A diethyl ether solution of dichlorophenylphosphine was added at −30°C to a diethyl ether solution of 2 equivalents of triethylamine and 1 equivalent of 2,4-di-tert-butylcatechol. The suspension was allowed to warm up to room temperature and then stirred for 12 hours at room temperature. According to ³¹P NMR spectroscopy, a mixture containing the remaining dichlorophosphine (25%), the benzo-1,3,2-dioxaphospholane 7a (50% yield), and the bis-adduct 8a (25% yield) was obtained. 7a: ³¹P NMR (CDCl₃, 25°C): 180.2. Following the same protocol, but using 4 equivalents of triethylamine and 2 equivalents of 2,4-di-tert-butylcatechol, 8a was isolated as a white powder by recrystallization from diethyl ether at −20°C. 8a: (430 mg, 80%); ³¹P NMR (CDCl₃, 25°C): − 10.5; ¹H NMR (CDCl₃, 25°C): 1.29 (s, 18H, CCH₃), _aro 1.46 (s, 18H, CCH₃), 6.85 (m, 2H, CH_aro), 7.00 (m, 2H, CH_aro), 7.34–7.38 (m, 3H, CH_aro), 7.84–7.93 (m, 2H, CH_aro); ¹³C NMR (CDCl₃, 25°C): 30.0 (s, CCH₃), 31.9 (s, CCH₃), 34.6 (s, CCH₃), 35.1 (s, CCH₃), 106.5 (d, J_PC = 13.8, C_aro), 115.7 (s, C_aro), 128.4 (d, J_PC = 17.2, C_aro), 131.2 (d, J_PC = 11.2, C_aro), 131.6 (s, C_aro), 133.4 (d, J_PC = 12.1, C_aro), 139.2 (s, C_aro), 143.9 (s, C_aro), 144.5 (s, C_aro); DCI/NH₃: 549 [M + H⁺].

Synthesis of Authentic Samples of Benzo-1,3,2-dioxaphospholanes 7b and 7c.[25]
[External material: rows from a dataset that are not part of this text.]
/-- **Registered helper `singular_branch_unique`: UNIQUENESS OF THE SMOOTH BRANCH AT A FIRST-KIND SINGULAR POINT.**
For `x v′ = N(x)v` on `(−ρ, ρ)` with continuous coefficients, `N₁₁(0) = ν`, `Im ν ≠ 0`, `Re ν ≤ k − 1`, given a smooth
Frobenius pair `(a₁, a₂)` (exponent `0`, `a₂(0) = 1`) and `(ψ₁, ψ₂)` (exponent `ν`, `ψ₁(0) = 1`) with non-vanishing
Wronskian `a₁ψ₂ − a₂ψ₁`, every `C^∞` solution `(p, q)` on `(−ρ, ρ)` with `q(0) = 0` is identically zero. [folklore] -/
theorem singular_branch_unique : ∀ (ν : ℂ) (k : ℕ) (ρ : ℝ) (n₁₁ n₁₂ n₂₁ n₂₂ a₁ a₂ ψ₁ ψ₂ p q : ℝ → ℂ), ν.re ≤ (k : ℝ) - 1 → ν.im ≠ 0 → 0 < ρ → ContinuousOn n₁₁ (Set.Ioo (-ρ) ρ) → ContinuousOn n₁₂ (Set.Ioo (-ρ) ρ) → ContinuousOn n₂₁ (Set.Ioo (-ρ) ρ) → ContinuousOn n₂₂ (Set.Ioo (-ρ) ρ) → n₁₁ 0 = ν → ContDiffOn ℝ ∞ a₁ (Set.Ioo (-ρ) ρ) → ContDiffOn ℝ ∞ a₂ (Set.Ioo (-ρ) ρ) → ContDiffOn ℝ ∞ ψ₁ (Set.Ioo (-ρ) ρ) → ContDiffOn ℝ ∞ ψ₂ (Set.Ioo (-ρ) ρ) → (∀ x ∈ Set.Ioo (-ρ) ρ, (x : ℂ) * deriv a₁ x = n₁₁ x * a₁ x + n₁₂ x * a₂ x ∧ (x : ℂ) * deriv a₂ x = n₂₁ x * a₁ x + n₂₂ x * a₂ x) → (∀ x ∈ Set.Ioo (-ρ) ρ, (x : ℂ) * deriv ψ₁ x = (n₁₁ x - ν) * ψ₁ x + n₁₂ x * ψ₂ x ∧ (x : ℂ) * deriv ψ₂ x = n₂₁ x * ψ₁ x + (n₂₂ x - ν) * ψ₂ x) → a₂ 0 = 1 → ψ₁ 0 = 1 → (∀ x ∈ Set.Ioo (-ρ) ρ, a₁ x * ψ₂ x - a₂ x * ψ₁ x ≠ 0) → ContDiffOn ℝ ∞ p (Set.Ioo (-ρ) ρ) → ContDiffOn ℝ ∞ q (Set.Ioo (-ρ) ρ) → (∀ x ∈ Set.Ioo (-ρ) ρ, (x : ℂ) * deriv p x = n₁₁ x * p x + n₁₂ x * q x ∧ (x : ℂ) * deriv q x = n₂₁ x * p x + n₂₂ x * q x) → q 0 = 0 → ∀ x ∈ Set.Ioo (-ρ) ρ, p x = 0 ∧ q x = 0 := by
  intro ν k ρ n₁₁ n₁₂ n₂₁ n₂₂ a₁ a₂ ψ₁ ψ₂ p q hν hνi hρ hn₁₁ hn₁₂ hn₂₁ hn₂₂ hn0 ha₁ ha₂ hψ₁ hψ₂ hodeA hodeΨ ha₂0 hψ₁0
    hw hp hq hode hq0
  have hU : IsOpen (Ioo (-ρ) ρ) := isOpen_Ioo
  have h0U : (0 : ℝ) ∈ Ioo (-ρ) ρ := ⟨by linarith, hρ⟩
  -- at `0`: `0 = ν p(0)`
  have hp0 : p 0 = 0 := by
    have := (hode 0 h0U).1
    rw [hq0, hn0, Complex.ofReal_zero, zero_mul, mul_zero, add_zero] at this
    exact (mul_eq_zero.1 this.symm).resolve_left fun H => hνi (by simp [H])
  -- the right side
  have hright := singular_branch_unique_right hν hνi hρ hn₁₁ hn₁₂ hn₂₁ hn₂₂ ha₁ ha₂ hψ₁ hψ₂ hodeA hodeΨ ha₂0 hψ₁0 hw hp
    hq hode hq0
  -- the left side, by reflection `x ↦ −x`
  have hrefl : ∀ x : ℝ, x ∈ Ioo (-ρ) ρ → -x ∈ Ioo (-ρ) ρ := fun x hx => ⟨by linarith [hx.2], by linarith [hx.1]⟩
  have hmaps : MapsTo (fun x : ℝ => -x) (Ioo (-ρ) ρ) (Ioo (-ρ) ρ) := fun x hx => hrefl x hx
  have hcR : ∀ {f : ℝ → ℂ}, ContDiffOn ℝ ∞ f (Ioo (-ρ) ρ) → ContDiffOn ℝ ∞ (fun y => f (-y)) (Ioo (-ρ) ρ) :=
    fun hf => hf.comp contDiff_neg.contDiffOn hmaps
  have hcR' : ∀ {f : ℝ → ℂ}, ContinuousOn f (Ioo (-ρ) ρ) → ContinuousOn (fun y => f (-y)) (Ioo (-ρ) ρ) :=
    fun hf => hf.comp continuousOn_neg hmaps
  have hdR : ∀ (f : ℝ → ℂ) (y : ℝ), (y : ℂ) * deriv (fun z => f (-z)) y = ((-y : ℝ) : ℂ) * deriv f (-y) := by
    intro f y; rw [deriv_comp_neg]; push_cast; ring
  have hleft := singular_branch_unique_right (ν := ν) (k := k) (ρ := ρ) (n₁₁ := fun y => n₁₁ (-y))
    (n₁₂ := fun y => n₁₂ (-y)) (n₂₁ := fun y => n₂₁ (-y)) (n₂₂ := fun y => n₂₂ (-y)) (a₁ := fun y => a₁ (-y))
    (a₂ := fun y => a₂ (-y)) (ψ₁ := fun y => ψ₁ (-y)) (ψ₂ := fun y => ψ₂ (-y)) (p := fun y => p (-y))
    (q := fun y => q (-y)) hν hνi hρ (hcR' hn₁₁) (hcR' hn₁₂) (hcR' hn₂₁) (hcR' hn₂₂) (hcR ha₁) (hcR ha₂) (hcR hψ₁)
    (hcR hψ₂) (fun y hy => by rw [hdR, hdR]; exact hodeA (-y) (hrefl y hy))
    (fun y hy => by rw [hdR, hdR]; exact hodeΨ (-y) (hrefl y hy)) (by simpa using ha₂0) (by simpa using hψ₁0)
    (fun y hy => hw (-y) (hrefl y hy)) (hcR hp) (hcR hq) (fun y hy => by rw [hdR, hdR]; exact hode (-y) (hrefl y hy))
    (by simpa using hq0)
  intro x hx
  rcases lt_trichotomy x 0 with h | rfl | h
  · have := hleft (-x) ⟨by linarith, by linarith [hx.1]⟩
    simpa using this
  · exact ⟨hp0, hq0⟩
  · exact hright x ⟨h, hx.2⟩
/-!
# High in the cusp the `𝔬`-part `k^T_𝔬` of Arthur's truncated kernel on `U(J₂)` is `K_𝔬 − K_{B,𝔬}`,
# an average over a fundamental domain of `N(F)` — the per-class high-cusp identity in two variables
(Rogawski, *Automorphic Representations of Unitary Groups in Three Variables* (1990), §2.2 p. 13, for the rank-one
groups `U(3)`, `U(2)`, `U(2) × U(1)` of §7.3 p. 98; Gelbart, *Automorphic forms on adele groups* (1975), §9.B;
after Arthur, Duke Math. J. 45 (1978), §7, Thm. 7.1, stated and proved CLASS BY CLASS.)

Topic `NumberTheory/Automorphic`; namespace `Literature.NumberTheory.Automorphic.UnitaryGroup`. THEOREMS ONLY over
accepted tree modules: no definition, no named fact, no instance, no notation, no `sorry`. The `N = 2` sibling of the
`section Three` heads of ★ `UnitaryGroupTruncatedKernelClassHighCusp` (whose `section General` —
`borelSumClass_eq_finsetSum_indicator`, every `N` — is USED); the `N`-dependent inputs are the Siegel property and
the off-Borel vanishing at `N = 2` (★ `not_lt_borelHeight_mul_of_not_mem_arithmeticBorel_two`,
`UnitaryGroupTruncatedKernelHighCuspTwo`; ★ `exists_forall_apply_conj_eq_zero_of_not_mem_arithmeticBorel_two`,
`UnitaryGroupKernelOffBorelVanishingTwo`). H-SIDE copy of LAWS 1–5 (`H = U(Φ₂) × U(Φ₁)`; LEAD WORDs #123∕#124;
census `CENSUS-LAWS-Hside.F0P3a-p03g6.md` §3 LAW 3 «class rows first») of the T1 line
`Cruxes/H413/Lines/F0_T1InnerFormTraceIdentity.lean` (cell `pub/hodgecm-mathlib`, crux H413).

* §1 `exists_forall_kernelClass_eq_borelSumClass_of_lt_borelHeight_two` — `K_𝔬(g, g) = Σ_{β ∈ B(F) ∩ 𝔬̲} f(g⁻¹ β g)`
  for `H(g) > c₀(f)`, uniformly in the class map and the class.
* §2 `kernelBorelTailClass_mul_eq_zero_of_not_mem_arithmeticBorel_two`,
  **`pseudoEisenstein_kernelBorelTailClass_eq_kernelBorelClass_two`**,
  **`truncatedKernelClass_eq_kernelClass_sub_kernelBorelClass_two`** — for `1 ≤ T < H(g)`:
  `k^T_𝔬(g) = K_𝔬(g, g) − K_{B,𝔬}(g, g)` (Rogawski's two partition axioms).
* §3 `kernelBorelClass_eq_smul_integral_two`, `integrableOn_borelSumClass_translate_two`,
  **`truncatedKernelClass_eq_smul_setIntegral_sub_two`**, **`truncatedKernelClass_eq_smul_setIntegral_finsetSum_sub_two`**
  — `k^T_𝔬(g) = ν(𝓕)⁻¹ ∫_𝓕 Σ_{β ∈ R ∩ 𝔬̲} [f(g⁻¹ β g) − f(g⁻¹ β u g)] dν(u)` high in the cusp.

## References

* J. D. Rogawski, *Automorphic Representations of Unitary Groups in Three Variables*, Ann. of Math. Stud. 123 (1990),
  §2.2 (p. 13), §7.3 (p. 98) [Rogawski1990].
* S. Gelbart, *Automorphic forms on adele groups*, Ann. of Math. Stud. 83 (1975), §9.B, (9.20), (9.44) [Gelbart1975].
* P. Garrett, *Modern Analysis of Automorphic Forms by Example* (2018), §2.3 [Garrett2018].
-/

set_option autoImplicit false
/-!
# Crux `PalterationThesis` (stmt-ResolutionOfSingularities-0552), line `Sketch`: the perfect-field transfer

Route `ResolutionOfSingularities/pAlteration`; helper file (`--supports stmt-0552`) closing the
registered glue stub `stub_perfectTransfer` of the line's skeleton
(`Cruxes/PalterationThesis/Lines/Sketch.lean`) and drawing the consequences of
`stub_pialtOfPerfect` (`PAlterationPalterationThesisPialtOfPerfect.lean`: PIAlt descends from the
perfect closure):

* `pialtAt_of_pialtAt_perfectClosure`, `pialt_of_pialt_perfectField`,
  `pialt_iff_pialt_perfectField` — **`Pialt` (item stmt-0555, the Abramovich–Oort conjecture in
  characteristic `p`) is equivalent to its restriction to PERFECT ground fields**; with Chow and
  normalisation, to projective (resp. normal) varieties over perfect fields
  (`pialt_iff_forall_perfectField_isProjectiveOver`, `pialt_iff_forall_perfectField_normal`);
* the fieldwise sandwich `pialtOver_of_forall_hasResolution`, `picoverOver_of_forall_hasResolution`;
* `stub_perfectTransfer` — granted fieldwise Theorem A over perfect fields (the skeleton's
  `stub_perfectAssembly`), **the crux is equivalent to: PIAlt and PICover over perfect fields, and
  route Descent's `DescentPerfectToAll`** (stmt-0549); unconditionally, with the landed
  `stub_perfectAssembly`: `pialtOver_and_picoverOver_iff_perfectField` (over a perfect field the
  two conjuncts ARE resolution), `palterationThesis_iff_perfect_and_descent`,
  `resolutionOfSingularities_iff_perfect_and_descent`;
* `palterationThesis_iff_pialtPerfect_and_picover`, `resolutionOfSingularities_iff_pialtPerfect_and_picover`,
  `palterationThesis_iff_pialtPerfect_and_picoverDegP` — the crux / the summit with the
  Abramovich–Oort conjunct over perfect fields (and the `Picover` half in degree `p`);
* `resolutionOfSingularities_iff_picover_of_perfectRes`, `descentPerfectToAll_iff_picover_of_perfectRes`
  — **if resolution is known over perfect fields, the summit (equivalently `DescentPerfectToAll`)
  is equivalent to `Picover`**: the imperfect-ground-field difficulty of resolution in positive
  characteristic is entirely of PICover type, PIAlt descending unconditionally.
-/

-- single-problem summit: the doubled namespace component `ResolutionOfSingularities` is forced
set_option linter.dupNamespace false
A diethyl ether solution of the desired dichlorophosphine was added at −30°C to a diethyl ether solution of 2 equivalents of triethylamine and 1 equivalent of 2,4-di-tert-butylcatechol. After stirring for 30 minutes at room temperature, the solution was filtered and the solvent removed under vacuum. Benzodioxaphospholanes 7b,c were isolated as colorless oils. 7b: (250 mg, 91%); ³¹P NMR (CDCl₃, 25°C): 208.1; ¹H NMR (CDCl₃, 25°C): 0.91 (d, J_PH = 12.9, 9H, PCCH₃), 1.30 (s, 9H, CCH₃), 1.42 (s, 9H, CCH₃), 6.85 (d, J_HH = 2.0, 1H, CH_aro), 6.91 (d, J_HH = 2.0, 1H, CH_aro); ¹³C NMR (CDCl₃, 25°C): 22.0 (d, J_PC = 18.5, PCCH₃ ), 29.7 (s, CCH₃), 31.9 (s, CCH₃), 34.6 (s, CCH₃), 35.0 (s, CCH₃), 39.0 (d, J_PC = 42.6, PCCH₃), 107.5 (s, CH_aro), 116.0 (s, CH_aro), 133.9 (s, C_aro), 143.3 (d, J_PC = 8.1, C_aro), 145.3 (s, C_aro), 147.9 (d, J_PC = 6.9, C_aro); EI-MS: m/z 308 [M⁺]. 7c: (320 mg, 85%); ³¹P NMR (CDCl₃, 25°C): 153.8; ¹H NMR (CDCl₃, 25°C): 1.25 (d, J_HH = 6.6, 12H, CHCH₃) 1.32 (s, 9H, CCH₃), 1.42 (s, 9H, CCH₃), 3.35 (sept d, J_PH = 9.6, J_HH = 6.6, 2H, CHCH₃), 6.85 (d, J_HH = 2.4, 1H, CH_aro), 6.90 (d, J_HH = 2.4 Hz, 1H, CH_aro); ¹³C NMR (CDCl₃, 25°C): 24.7 (d, J_PC = 8.1, CHCH₃), 25.0 (d, J_PC = 8.1, CHCH₃), 29.8 (s, CCH₃), 32.0 (s, CCH₃), 34.6 (s, CCH₃), 34.9 (s, CCH₃), 45.0 (d, J_PC = 11.5, CHCH₃), 106.8 (s, CH_aro), 115.2 (s, CH_aro), 133.4 (s, C_aro), 142.6 (d, J_PC = 8.1, C_aro), 144.1 (s, C_aro), 147.0 (d, J_PC = 6.9, C_aro).